* [EXERCISE MATERIAL]:
[Start of section]
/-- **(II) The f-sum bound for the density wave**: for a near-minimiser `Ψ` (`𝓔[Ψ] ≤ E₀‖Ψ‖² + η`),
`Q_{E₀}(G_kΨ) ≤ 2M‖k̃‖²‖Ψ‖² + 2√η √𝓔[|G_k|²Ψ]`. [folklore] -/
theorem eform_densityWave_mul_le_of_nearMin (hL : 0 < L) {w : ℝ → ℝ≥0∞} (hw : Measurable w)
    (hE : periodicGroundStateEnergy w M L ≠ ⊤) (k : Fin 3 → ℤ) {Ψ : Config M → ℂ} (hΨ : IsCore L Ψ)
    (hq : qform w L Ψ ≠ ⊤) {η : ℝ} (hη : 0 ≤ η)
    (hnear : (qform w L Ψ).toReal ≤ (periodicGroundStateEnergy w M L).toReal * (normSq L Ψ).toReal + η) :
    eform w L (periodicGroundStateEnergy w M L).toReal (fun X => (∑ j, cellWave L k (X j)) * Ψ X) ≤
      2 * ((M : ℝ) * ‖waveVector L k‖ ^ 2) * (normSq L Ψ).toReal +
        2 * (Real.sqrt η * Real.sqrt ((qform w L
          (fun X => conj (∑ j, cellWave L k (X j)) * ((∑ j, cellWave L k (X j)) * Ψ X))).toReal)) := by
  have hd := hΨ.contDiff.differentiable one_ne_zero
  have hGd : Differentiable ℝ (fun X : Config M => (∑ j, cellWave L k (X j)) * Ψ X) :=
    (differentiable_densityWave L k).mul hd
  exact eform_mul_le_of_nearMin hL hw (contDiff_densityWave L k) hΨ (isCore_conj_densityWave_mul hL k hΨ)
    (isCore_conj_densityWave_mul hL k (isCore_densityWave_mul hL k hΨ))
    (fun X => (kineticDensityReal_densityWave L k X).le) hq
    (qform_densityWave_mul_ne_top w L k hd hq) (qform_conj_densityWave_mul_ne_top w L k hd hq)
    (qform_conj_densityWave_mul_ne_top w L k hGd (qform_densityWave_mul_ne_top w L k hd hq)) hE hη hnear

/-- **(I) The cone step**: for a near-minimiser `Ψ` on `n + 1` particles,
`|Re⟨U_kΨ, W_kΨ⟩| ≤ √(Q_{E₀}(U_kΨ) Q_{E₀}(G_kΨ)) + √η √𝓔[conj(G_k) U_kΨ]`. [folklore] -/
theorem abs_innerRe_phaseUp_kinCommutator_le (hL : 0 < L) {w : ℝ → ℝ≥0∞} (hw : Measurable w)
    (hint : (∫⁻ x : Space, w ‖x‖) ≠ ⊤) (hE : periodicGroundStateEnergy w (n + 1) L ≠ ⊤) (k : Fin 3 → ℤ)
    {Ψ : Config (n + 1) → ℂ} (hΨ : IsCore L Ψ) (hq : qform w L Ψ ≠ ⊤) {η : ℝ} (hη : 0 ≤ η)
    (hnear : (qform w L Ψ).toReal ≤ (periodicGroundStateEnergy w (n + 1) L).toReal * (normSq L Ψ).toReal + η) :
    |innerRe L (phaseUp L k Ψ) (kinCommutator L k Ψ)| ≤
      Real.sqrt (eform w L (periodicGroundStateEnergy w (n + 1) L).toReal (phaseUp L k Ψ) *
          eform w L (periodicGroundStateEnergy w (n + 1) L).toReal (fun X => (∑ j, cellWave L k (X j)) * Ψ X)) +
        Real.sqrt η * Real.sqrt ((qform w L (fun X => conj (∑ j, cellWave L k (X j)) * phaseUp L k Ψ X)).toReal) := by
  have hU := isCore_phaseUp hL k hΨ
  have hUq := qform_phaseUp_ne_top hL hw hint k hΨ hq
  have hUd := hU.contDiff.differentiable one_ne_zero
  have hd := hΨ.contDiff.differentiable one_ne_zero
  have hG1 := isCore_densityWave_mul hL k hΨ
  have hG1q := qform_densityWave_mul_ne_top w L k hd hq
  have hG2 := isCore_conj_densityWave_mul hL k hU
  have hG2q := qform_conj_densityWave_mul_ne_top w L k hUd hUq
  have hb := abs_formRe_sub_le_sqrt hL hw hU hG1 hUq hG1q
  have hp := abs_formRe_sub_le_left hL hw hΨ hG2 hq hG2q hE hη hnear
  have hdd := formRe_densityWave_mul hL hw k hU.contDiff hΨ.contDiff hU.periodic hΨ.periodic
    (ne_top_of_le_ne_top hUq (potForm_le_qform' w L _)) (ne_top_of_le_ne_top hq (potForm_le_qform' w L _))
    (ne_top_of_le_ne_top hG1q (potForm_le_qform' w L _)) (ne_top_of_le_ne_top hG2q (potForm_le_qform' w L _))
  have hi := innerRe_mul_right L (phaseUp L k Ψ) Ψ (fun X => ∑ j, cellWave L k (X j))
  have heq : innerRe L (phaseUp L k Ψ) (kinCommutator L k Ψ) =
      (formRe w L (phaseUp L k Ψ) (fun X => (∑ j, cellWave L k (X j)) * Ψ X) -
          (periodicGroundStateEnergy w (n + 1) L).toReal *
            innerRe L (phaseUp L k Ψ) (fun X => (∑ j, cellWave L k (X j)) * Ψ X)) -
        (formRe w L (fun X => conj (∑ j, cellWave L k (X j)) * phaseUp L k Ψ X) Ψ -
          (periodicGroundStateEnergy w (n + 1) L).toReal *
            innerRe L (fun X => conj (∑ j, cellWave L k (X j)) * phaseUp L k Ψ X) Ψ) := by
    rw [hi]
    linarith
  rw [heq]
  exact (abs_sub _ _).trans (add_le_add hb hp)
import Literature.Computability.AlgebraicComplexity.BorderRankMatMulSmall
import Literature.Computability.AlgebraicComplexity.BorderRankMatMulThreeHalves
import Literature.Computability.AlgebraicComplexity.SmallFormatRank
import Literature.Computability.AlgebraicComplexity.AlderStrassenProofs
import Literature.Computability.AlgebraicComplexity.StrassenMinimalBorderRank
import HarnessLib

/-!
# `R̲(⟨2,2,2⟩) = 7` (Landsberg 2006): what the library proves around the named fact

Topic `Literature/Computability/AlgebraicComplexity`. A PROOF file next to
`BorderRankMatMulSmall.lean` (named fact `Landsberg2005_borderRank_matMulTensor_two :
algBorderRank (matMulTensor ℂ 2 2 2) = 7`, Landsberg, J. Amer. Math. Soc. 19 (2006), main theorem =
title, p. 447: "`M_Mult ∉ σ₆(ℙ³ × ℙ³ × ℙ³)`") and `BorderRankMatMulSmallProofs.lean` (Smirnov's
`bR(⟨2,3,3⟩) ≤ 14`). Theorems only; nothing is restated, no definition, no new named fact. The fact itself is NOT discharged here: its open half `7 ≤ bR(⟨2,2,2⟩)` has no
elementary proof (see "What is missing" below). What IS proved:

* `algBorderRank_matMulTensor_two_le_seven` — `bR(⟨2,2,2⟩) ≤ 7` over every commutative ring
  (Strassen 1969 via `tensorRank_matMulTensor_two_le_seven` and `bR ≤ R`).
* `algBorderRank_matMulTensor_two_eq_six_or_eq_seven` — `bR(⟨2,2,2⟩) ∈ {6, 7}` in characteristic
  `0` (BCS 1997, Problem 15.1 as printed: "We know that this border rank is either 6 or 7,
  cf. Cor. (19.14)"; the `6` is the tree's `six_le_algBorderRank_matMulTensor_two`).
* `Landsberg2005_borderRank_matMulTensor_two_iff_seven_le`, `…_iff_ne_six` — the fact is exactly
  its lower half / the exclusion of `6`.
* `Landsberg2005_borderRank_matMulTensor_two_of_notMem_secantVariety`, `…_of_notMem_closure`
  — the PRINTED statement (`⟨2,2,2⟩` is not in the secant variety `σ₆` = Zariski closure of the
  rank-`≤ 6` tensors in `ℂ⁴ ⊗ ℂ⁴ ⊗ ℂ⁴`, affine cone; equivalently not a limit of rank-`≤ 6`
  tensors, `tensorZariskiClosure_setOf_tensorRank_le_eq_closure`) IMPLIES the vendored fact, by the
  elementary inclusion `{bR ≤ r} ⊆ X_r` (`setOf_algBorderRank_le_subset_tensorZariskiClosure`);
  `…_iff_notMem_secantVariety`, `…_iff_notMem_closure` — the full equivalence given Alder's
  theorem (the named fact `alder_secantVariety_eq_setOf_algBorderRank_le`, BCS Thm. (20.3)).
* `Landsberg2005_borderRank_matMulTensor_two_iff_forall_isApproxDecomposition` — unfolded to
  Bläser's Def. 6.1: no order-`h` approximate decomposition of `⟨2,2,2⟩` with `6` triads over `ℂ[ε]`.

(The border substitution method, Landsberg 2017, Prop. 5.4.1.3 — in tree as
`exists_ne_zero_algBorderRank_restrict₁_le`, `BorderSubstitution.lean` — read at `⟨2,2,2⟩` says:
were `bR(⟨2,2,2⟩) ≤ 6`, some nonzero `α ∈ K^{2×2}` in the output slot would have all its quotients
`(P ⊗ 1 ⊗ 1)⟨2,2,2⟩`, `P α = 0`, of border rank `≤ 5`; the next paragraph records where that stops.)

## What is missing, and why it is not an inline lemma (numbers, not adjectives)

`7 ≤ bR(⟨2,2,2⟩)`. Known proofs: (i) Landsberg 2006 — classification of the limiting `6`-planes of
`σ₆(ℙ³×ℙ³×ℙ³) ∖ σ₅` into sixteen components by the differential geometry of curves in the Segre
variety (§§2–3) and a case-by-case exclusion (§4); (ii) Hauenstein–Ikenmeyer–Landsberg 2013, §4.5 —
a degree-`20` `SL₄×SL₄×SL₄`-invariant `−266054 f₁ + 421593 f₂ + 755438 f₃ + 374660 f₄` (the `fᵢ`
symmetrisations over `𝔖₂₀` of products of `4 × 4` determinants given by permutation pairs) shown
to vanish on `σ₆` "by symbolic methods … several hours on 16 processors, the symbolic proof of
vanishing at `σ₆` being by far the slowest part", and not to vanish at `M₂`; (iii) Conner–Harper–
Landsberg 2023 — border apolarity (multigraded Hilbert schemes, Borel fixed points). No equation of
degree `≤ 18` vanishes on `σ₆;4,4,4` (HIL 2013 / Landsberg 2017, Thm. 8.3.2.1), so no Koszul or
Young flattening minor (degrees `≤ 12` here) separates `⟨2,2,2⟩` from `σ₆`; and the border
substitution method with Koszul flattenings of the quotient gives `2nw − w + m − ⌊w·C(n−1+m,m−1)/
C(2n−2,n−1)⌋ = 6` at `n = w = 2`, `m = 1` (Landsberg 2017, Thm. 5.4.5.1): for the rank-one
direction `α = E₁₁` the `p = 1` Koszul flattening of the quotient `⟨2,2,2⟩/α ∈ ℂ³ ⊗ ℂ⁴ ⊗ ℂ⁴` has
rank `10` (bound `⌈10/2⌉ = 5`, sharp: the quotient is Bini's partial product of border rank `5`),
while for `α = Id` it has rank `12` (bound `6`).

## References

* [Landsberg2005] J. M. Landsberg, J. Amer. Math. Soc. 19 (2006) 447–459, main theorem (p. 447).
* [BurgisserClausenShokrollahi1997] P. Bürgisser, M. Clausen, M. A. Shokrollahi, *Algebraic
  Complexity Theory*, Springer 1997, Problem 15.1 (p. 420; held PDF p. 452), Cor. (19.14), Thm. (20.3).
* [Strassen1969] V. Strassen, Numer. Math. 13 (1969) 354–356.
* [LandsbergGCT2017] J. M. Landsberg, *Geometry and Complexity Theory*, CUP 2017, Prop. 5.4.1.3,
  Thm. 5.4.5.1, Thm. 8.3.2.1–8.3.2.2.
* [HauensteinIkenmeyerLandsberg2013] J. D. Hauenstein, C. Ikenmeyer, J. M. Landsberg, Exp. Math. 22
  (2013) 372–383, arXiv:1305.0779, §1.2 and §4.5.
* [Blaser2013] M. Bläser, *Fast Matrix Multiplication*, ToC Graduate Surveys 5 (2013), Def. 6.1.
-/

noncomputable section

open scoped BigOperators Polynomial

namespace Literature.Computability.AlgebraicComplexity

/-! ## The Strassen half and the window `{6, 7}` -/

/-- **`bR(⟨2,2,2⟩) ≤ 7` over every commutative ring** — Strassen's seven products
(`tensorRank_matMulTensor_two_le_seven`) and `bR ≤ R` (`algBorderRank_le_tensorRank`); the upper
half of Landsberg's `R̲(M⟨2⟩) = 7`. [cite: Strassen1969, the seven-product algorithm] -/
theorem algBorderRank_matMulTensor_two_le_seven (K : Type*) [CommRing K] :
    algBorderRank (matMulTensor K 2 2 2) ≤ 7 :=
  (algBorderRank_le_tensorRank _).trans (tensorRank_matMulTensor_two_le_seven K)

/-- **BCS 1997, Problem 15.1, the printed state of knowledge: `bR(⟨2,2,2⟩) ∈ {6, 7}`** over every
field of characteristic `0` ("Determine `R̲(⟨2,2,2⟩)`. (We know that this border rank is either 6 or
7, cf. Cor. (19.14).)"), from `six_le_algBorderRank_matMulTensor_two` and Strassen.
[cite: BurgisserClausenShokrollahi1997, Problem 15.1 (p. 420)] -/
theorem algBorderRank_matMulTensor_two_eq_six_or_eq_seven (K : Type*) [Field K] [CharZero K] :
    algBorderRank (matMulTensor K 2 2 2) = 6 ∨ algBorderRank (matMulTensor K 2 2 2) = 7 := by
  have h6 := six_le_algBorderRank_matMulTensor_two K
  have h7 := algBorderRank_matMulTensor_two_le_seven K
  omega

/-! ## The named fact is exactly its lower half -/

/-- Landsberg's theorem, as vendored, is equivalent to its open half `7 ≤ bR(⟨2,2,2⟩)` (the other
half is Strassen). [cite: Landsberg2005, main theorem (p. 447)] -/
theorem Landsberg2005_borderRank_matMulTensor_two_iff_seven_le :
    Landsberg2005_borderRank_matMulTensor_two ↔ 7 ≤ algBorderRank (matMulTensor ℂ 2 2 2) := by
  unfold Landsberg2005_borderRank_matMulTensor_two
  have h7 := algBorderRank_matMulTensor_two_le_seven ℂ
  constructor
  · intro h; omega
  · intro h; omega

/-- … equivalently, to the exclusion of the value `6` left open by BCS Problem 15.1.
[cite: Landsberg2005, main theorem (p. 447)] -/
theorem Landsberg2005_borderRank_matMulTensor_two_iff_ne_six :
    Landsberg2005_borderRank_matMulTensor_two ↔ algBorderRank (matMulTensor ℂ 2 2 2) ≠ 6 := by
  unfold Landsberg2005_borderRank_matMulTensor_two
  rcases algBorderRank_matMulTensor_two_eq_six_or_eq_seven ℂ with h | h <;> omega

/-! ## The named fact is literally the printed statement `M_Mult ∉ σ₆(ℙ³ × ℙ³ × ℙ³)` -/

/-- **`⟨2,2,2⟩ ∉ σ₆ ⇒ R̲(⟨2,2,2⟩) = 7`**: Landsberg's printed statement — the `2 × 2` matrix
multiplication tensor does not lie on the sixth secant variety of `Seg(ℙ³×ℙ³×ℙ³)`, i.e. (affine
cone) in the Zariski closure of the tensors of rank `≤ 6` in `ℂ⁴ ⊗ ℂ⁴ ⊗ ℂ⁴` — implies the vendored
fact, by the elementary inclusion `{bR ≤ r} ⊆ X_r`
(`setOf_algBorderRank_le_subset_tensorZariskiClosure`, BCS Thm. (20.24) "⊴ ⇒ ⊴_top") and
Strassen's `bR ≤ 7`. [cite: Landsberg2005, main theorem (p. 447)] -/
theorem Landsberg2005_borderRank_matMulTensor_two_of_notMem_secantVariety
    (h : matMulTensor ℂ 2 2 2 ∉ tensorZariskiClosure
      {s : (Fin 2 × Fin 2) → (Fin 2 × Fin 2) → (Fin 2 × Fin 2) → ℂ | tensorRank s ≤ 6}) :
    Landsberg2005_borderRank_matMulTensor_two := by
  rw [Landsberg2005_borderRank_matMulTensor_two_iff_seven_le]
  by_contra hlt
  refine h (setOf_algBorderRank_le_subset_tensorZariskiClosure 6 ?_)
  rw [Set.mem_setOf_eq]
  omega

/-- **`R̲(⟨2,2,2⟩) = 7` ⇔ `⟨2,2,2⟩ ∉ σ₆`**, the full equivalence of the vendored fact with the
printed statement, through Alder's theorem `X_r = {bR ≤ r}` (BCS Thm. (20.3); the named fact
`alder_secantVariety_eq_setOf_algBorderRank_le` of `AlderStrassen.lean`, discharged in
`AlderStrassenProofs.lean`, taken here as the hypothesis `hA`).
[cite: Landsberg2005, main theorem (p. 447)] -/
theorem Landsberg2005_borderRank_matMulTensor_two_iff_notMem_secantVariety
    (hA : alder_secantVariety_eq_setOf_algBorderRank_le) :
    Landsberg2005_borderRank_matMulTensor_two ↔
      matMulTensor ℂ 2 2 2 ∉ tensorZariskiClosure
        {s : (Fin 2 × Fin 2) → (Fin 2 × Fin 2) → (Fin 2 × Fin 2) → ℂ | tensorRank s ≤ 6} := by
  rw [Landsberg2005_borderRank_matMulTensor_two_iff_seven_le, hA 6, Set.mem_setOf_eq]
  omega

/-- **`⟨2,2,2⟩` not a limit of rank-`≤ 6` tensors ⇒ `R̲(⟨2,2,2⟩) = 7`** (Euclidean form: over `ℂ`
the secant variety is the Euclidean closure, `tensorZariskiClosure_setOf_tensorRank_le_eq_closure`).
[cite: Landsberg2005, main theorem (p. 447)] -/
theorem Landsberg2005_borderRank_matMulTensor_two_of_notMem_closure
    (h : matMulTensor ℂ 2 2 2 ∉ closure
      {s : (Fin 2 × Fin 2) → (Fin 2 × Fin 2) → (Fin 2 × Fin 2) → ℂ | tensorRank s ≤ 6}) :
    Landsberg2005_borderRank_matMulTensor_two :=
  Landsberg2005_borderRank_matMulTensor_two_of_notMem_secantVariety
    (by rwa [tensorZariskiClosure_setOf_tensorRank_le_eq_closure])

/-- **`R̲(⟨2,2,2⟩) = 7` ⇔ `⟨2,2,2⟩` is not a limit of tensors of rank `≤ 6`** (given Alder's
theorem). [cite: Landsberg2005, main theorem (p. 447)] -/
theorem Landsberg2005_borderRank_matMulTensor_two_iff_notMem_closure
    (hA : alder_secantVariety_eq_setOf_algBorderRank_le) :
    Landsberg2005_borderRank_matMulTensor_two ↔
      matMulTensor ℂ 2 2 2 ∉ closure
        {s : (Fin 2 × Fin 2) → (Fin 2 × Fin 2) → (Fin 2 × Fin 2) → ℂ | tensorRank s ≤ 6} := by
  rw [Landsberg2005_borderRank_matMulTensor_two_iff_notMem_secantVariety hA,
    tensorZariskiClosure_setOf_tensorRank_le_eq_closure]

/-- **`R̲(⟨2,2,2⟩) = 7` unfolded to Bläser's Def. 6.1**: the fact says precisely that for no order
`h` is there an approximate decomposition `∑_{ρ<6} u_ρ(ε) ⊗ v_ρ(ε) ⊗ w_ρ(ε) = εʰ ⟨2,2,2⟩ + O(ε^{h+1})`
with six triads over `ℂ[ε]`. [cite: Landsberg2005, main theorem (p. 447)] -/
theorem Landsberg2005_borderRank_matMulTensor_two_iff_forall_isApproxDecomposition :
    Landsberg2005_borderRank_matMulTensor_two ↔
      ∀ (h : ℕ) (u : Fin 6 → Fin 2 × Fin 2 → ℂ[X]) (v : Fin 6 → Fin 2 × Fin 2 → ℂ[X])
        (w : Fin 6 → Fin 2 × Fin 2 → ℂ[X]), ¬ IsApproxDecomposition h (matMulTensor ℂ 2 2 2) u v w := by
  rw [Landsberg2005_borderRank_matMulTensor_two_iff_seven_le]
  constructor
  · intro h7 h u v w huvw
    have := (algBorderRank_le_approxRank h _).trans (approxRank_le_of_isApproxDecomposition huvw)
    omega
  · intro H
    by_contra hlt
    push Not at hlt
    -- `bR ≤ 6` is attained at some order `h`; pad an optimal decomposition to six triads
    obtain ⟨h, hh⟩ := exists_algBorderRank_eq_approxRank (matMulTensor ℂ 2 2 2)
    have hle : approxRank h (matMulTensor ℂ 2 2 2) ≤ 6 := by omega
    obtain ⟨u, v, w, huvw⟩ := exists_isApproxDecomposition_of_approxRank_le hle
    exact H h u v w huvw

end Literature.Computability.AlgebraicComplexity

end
[End of section]
* [TASK]: Your job is to return all lines above that hold the word "Euclidean".

* [ANSWER TO THIS TASK]:
/-- **`⟨2,2,2⟩` not a limit of rank-`≤ 6` tensors ⇒ `R̲(⟨2,2,2⟩) = 7`** (Euclidean form: over `ℂ`
the secant variety is the Euclidean closure, `tensorZariskiClosure_setOf_tensorRank_le_eq_closure`).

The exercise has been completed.